import Summits.BirchSwinnertonDyer.Rank1Residual.GaloisImage.LocalOneUnitsGaloisModP
import Literature.NumberTheory.GaloisRepresentations.LocalOneUnitsStructureProofs
import Literature.NumberTheory.GaloisRepresentations.PadicAlgebraOfLocalField
import Literature.NumberTheory.GaloisRepresentations.LocalField
import Mathlib.RingTheory.Filtration
import HarnessLib

/-!
# `U_2 / U_2^p ≅ 𝒪_E / p 𝒪_E` as Galois modules (counting through `U_2 ≃ ℤ_pⁿ`)
# (cell `b2b-bsdres`, team n1011, row T-EPC = Tate's local Euler–Poincaré characteristic; seat p04 GEN 7; stage B2)

HONEST FRAMING (cell `b2b-bsdres`, run/shared/lean/b2b/bsd-rank1-residual/, verbatim in every
file): the goal of the cell is to DELETE the COMBINATION-SHAPED residual classes of the
Birch–Swinnerton-Dyer formula for ALL analytic-rank `≤ 1` elliptic curves over `ℚ` — "full BSD
formula for every rank `≤ 1` curve in class `C`" assembled STRICTLY from published theorems — so
that the rank-`≤ 1` remainder becomes exactly the CONSTRUCTION-SHAPED classes, which are TYPED
(missing-input `Prop`s), NOT attempted. This is not "finishing BSD". Team n1011 (N10 / N11, the
additive block X4 ∧ `p = 3`): research route; no claim beyond the stated classes; nothing is
booked; no mark / label is changed by this file. Theorems only (no definition, no named fact, no
`sorry`); TOOL theorems on local fields.

## What

For a non-archimedean local field `E` of characteristic `0` with `|p| < 1`:

* `OneUnits.integer_hypotheses` — the valuation ring `𝒪_E` satisfies the hypotheses of the tree's
  structure theorem `OneUnits.exists_subgroup_continuousMulEquiv` (`p` is a non-zero-divisor in
  the Jacobson radical, `p^m 𝒪_E` is open, `⋂ p^m 𝒪_E = 0`);
* `OneUnits.natCard_quotient_two_eq` — transporting `U_2(𝒪_E) ≃ ℤ_pⁿ` (`p^n = #(𝒪_E/p)`) to the
  subgroup `U_2 ≤ Eˣ` of stage B1: `#(U_2 / U_2^p) = #(𝒪_E / p 𝒪_E)`, both finite;
* `OneUnits.nonempty_equiv_modP_two` — hence the digit map (stage B1, `OneUnits.exists_digitHom`:
  `U_2 ↠ 𝒪_E/p`, kernel `U_3 ⊇ U_2^p`) induces an EQUIVALENCE of `Gal(E/K)`-representations
  `U_2/U_2^p ≃ 𝒪_E/p𝒪_E` — the log-free form of "`[U^{(p)}] − [U_p] = [R_L^{(p)}]`" in Milne's
  proof of *ADT* I Thm. 2.8 (with Lemma 2.12 for `U ⊇ U_2`, stages A2–A3).

References: J.-P. Serre, *Local Fields* (GTM 67), IV §2 Prop. 6, §3 Prop. 9; XIV §4
[SerreLocalFields1979]; J. Neukirch, *Algebraic Number Theory*, II (5.7) (i); J. S. Milne,
*Arithmetic Duality Theorems* (2006), I §2, proof of Thm. 2.8 [MilneADT2006].
-/

noncomputable section

open Function
open scoped ValuativeRel Topology

namespace Summit.BirchSwinnertonDyer.Rank1Residual.GaloisImage

namespace OneUnits

open Representation

variable {K : Type*} [Field K] {E : Type*} [Field E] [Algebra K E] [ValuativeRel E]
  [TopologicalSpace E] [IsNonarchimedeanLocalField E]
variable (p : ℕ) [hp : Fact p.Prime]

/-! ### The valuation ring of a local field is a compact `p`-adic ring -/

section Hypotheses

omit hp [TopologicalSpace E] [IsNonarchimedeanLocalField E] in
/-- `a ∈ p^m 𝒪_E` whenever `v(a) ≤ v(p^m)` (`p ≠ 0`). [folklore] -/
theorem mem_span_pow_of_valuation_le [CharZero E] (hp0 : p ≠ 0) (m : ℕ) (a : 𝒪[E])
    (ha : ValuativeRel.valuation E (a : E) ≤ ValuativeRel.valuation E ((p : E) ^ m)) :
    a ∈ Ideal.span {((p : 𝒪[E]) ^ m)} := by
  have hpm : ((p : E) ^ m) ≠ 0 := pow_ne_zero _ (Nat.cast_ne_zero.2 hp0)
  have hq : (a : E) / (p : E) ^ m ∈ 𝒪[E] := by
    rw [Valuation.mem_integer_iff, map_div₀]
    exact div_le_one_of_le₀ ha zero_le
  refine Ideal.mem_span_singleton'.2 ⟨⟨_, hq⟩, Subtype.ext ?_⟩
  simp only [Subring.coe_mul, Subring.coe_pow, Subring.coe_natCast]
  exact div_mul_cancel₀ _ hpm

/-- **`𝒪_E` is a compact `p`-adic ring** in the sense of `OneUnits.exists_subgroup_continuousMulEquiv`:
`p` is a non-zero-divisor, `1 + p a` is a unit, the ideals `p^m 𝒪_E` are open and
`⋂ₘ p^m 𝒪_E = 0` (Krull). [folklore] -/
theorem integer_hypotheses [CharZero E] (hpv : ValuativeRel.valuation E p < 1) :
    (∀ a : 𝒪[E], (p : 𝒪[E]) * a = 0 → a = 0) ∧
    (∀ a : 𝒪[E], IsUnit (1 + (p : 𝒪[E]) * a)) ∧
    (∀ m : ℕ, IsOpen ((Ideal.span {((p : 𝒪[E]) ^ m)} : Ideal 𝒪[E]) : Set 𝒪[E])) ∧
    (∀ a : 𝒪[E], (∀ m : ℕ, a ∈ Ideal.span {((p : 𝒪[E]) ^ m)}) → a = 0) := by
  have hp0 : p ≠ 0 := hp.out.ne_zero
  have hpE : (p : E) ≠ 0 := Nat.cast_ne_zero.2 hp0
  refine ⟨fun a ha => ?_, fun a => ?_, fun m => ?_, fun a ha => ?_⟩
  · have h' : (p : E) * (a : E) = 0 := by
      have := congrArg (Subtype.val : 𝒪[E] → E) ha
      simpa using this
    rcases mul_eq_zero.1 h' with h | h
    · exact absurd h hpE
    · exact Subtype.ext h
  · refine (Valuation.integer.integers (ValuativeRel.valuation E)).isUnit_of_one' ?_
    change ValuativeRel.valuation E ((1 + (p : 𝒪[E]) * a : 𝒪[E]) : E) = 1
    simp only [Subring.coe_add, Subring.coe_one, Subring.coe_mul, Subring.coe_natCast]
    have := valuation_one_add_eq_one p hpv le_rfl a.2 (E := E)
    rwa [pow_one] at this
  · -- `p^m 𝒪_E` contains the neighbourhood `{a | v(a) < v(p^m)}` of `0`
    refine AddSubgroup.isOpen_of_mem_nhds (Ideal.span {((p : 𝒪[E]) ^ m)}).toAddSubgroup
      (g := 0) ?_
    have hγ0 : ValuativeRel.valuation E ((p : E) ^ m) ≠ 0 :=
      (Valuation.ne_zero_iff _).2 (pow_ne_zero _ hpE)
    have hmem : {z : E | ValuativeRel.valuation E z < Units.mk0 _ hγ0} ∈ 𝓝 (0 : E) :=
      (IsValuativeTopology.mem_nhds_zero_iff _).2 ⟨Units.mk0 _ hγ0, subset_rfl⟩
    have hmem' : Subtype.val ⁻¹' {z : E | ValuativeRel.valuation E z < Units.mk0 _ hγ0} ∈
        𝓝 (0 : 𝒪[E]) := by
      rw [nhds_subtype]
      exact Filter.preimage_mem_comap (by simpa using hmem)
    refine Filter.mem_of_superset hmem' fun a ha => ?_
    exact mem_span_pow_of_valuation_le p hp0 m a (le_of_lt ha)
  · have hle : Ideal.span {(p : 𝒪[E])} ≤ 𝓂[E] := by
      rw [Ideal.span_le, Set.singleton_subset_iff]
      exact Literature.NumberTheory.GaloisRepresentations.LocalField.natCast_mem_maximalIdeal hpv
    have hinf := Ideal.iInf_pow_eq_bot_of_isLocalRing (I := 𝓂[E]) (IsLocalRing.maximalIdeal.isMaximal _).ne_top
    have hmem : a ∈ ⨅ m : ℕ, 𝓂[E] ^ m := by
      refine Ideal.mem_iInf.2 fun m => ?_
      have h1 : a ∈ Ideal.span {(p : 𝒪[E])} ^ m := by rw [Ideal.span_singleton_pow]; exact ha m
      exact Ideal.pow_right_mono hle m h1
    rw [hinf] at hmem
    exact (Submodule.mem_bot _).1 hmem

* **What you need to do**:
Reprint the data above from the opening line to the line holding "U_2^p) = #(𝒪_E", inclusive, and nothing else.

* **Response area**:
import Summits.BirchSwinnertonDyer.Rank1Residual.GaloisImage.LocalOneUnitsGaloisModP
import Literature.NumberTheory.GaloisRepresentations.LocalOneUnitsStructureProofs
import Literature.NumberTheory.GaloisRepresentations.PadicAlgebraOfLocalField
import Literature.NumberTheory.GaloisRepresentations.LocalField
import Mathlib.RingTheory.Filtration
import HarnessLib

/-!
# `U_2 / U_2^p ≅ 𝒪_E / p 𝒪_E` as Galois modules (counting through `U_2 ≃ ℤ_pⁿ`)
# (cell `b2b-bsdres`, team n1011, row T-EPC = Tate's local Euler–Poincaré characteristic; seat p04 GEN 7; stage B2)

HONEST FRAMING (cell `b2b-bsdres`, run/shared/lean/b2b/bsd-rank1-residual/, verbatim in every
file): the goal of the cell is to DELETE the COMBINATION-SHAPED residual classes of the
Birch–Swinnerton-Dyer formula for ALL analytic-rank `≤ 1` elliptic curves over `ℚ` — "full BSD
formula for every rank `≤ 1` curve in class `C`" assembled STRICTLY from published theorems — so
that the rank-`≤ 1` remainder becomes exactly the CONSTRUCTION-SHAPED classes, which are TYPED
(missing-input `Prop`s), NOT attempted. This is not "finishing BSD". Team n1011 (N10 / N11, the
additive block X4 ∧ `p = 3`): research route; no claim beyond the stated classes; nothing is
booked; no mark / label is changed by this file. Theorems only (no definition, no named fact, no
`sorry`); TOOL theorems on local fields.

## What

For a non-archimedean local field `E` of characteristic `0` with `|p| < 1`:

* `OneUnits.integer_hypotheses` — the valuation ring `𝒪_E` satisfies the hypotheses of the tree's
  structure theorem `OneUnits.exists_subgroup_continuousMulEquiv` (`p` is a non-zero-divisor in
  the Jacobson radical, `p^m 𝒪_E` is open, `⋂ p^m 𝒪_E = 0`);
* `OneUnits.natCard_quotient_two_eq` — transporting `U_2(𝒪_E) ≃ ℤ_pⁿ` (`p^n = #(𝒪_E/p)`) to the
  subgroup `U_2 ≤ Eˣ` of stage B1: `#(U_2 / U_2^p) = #(𝒪_E / p 𝒪_E)`, both finite;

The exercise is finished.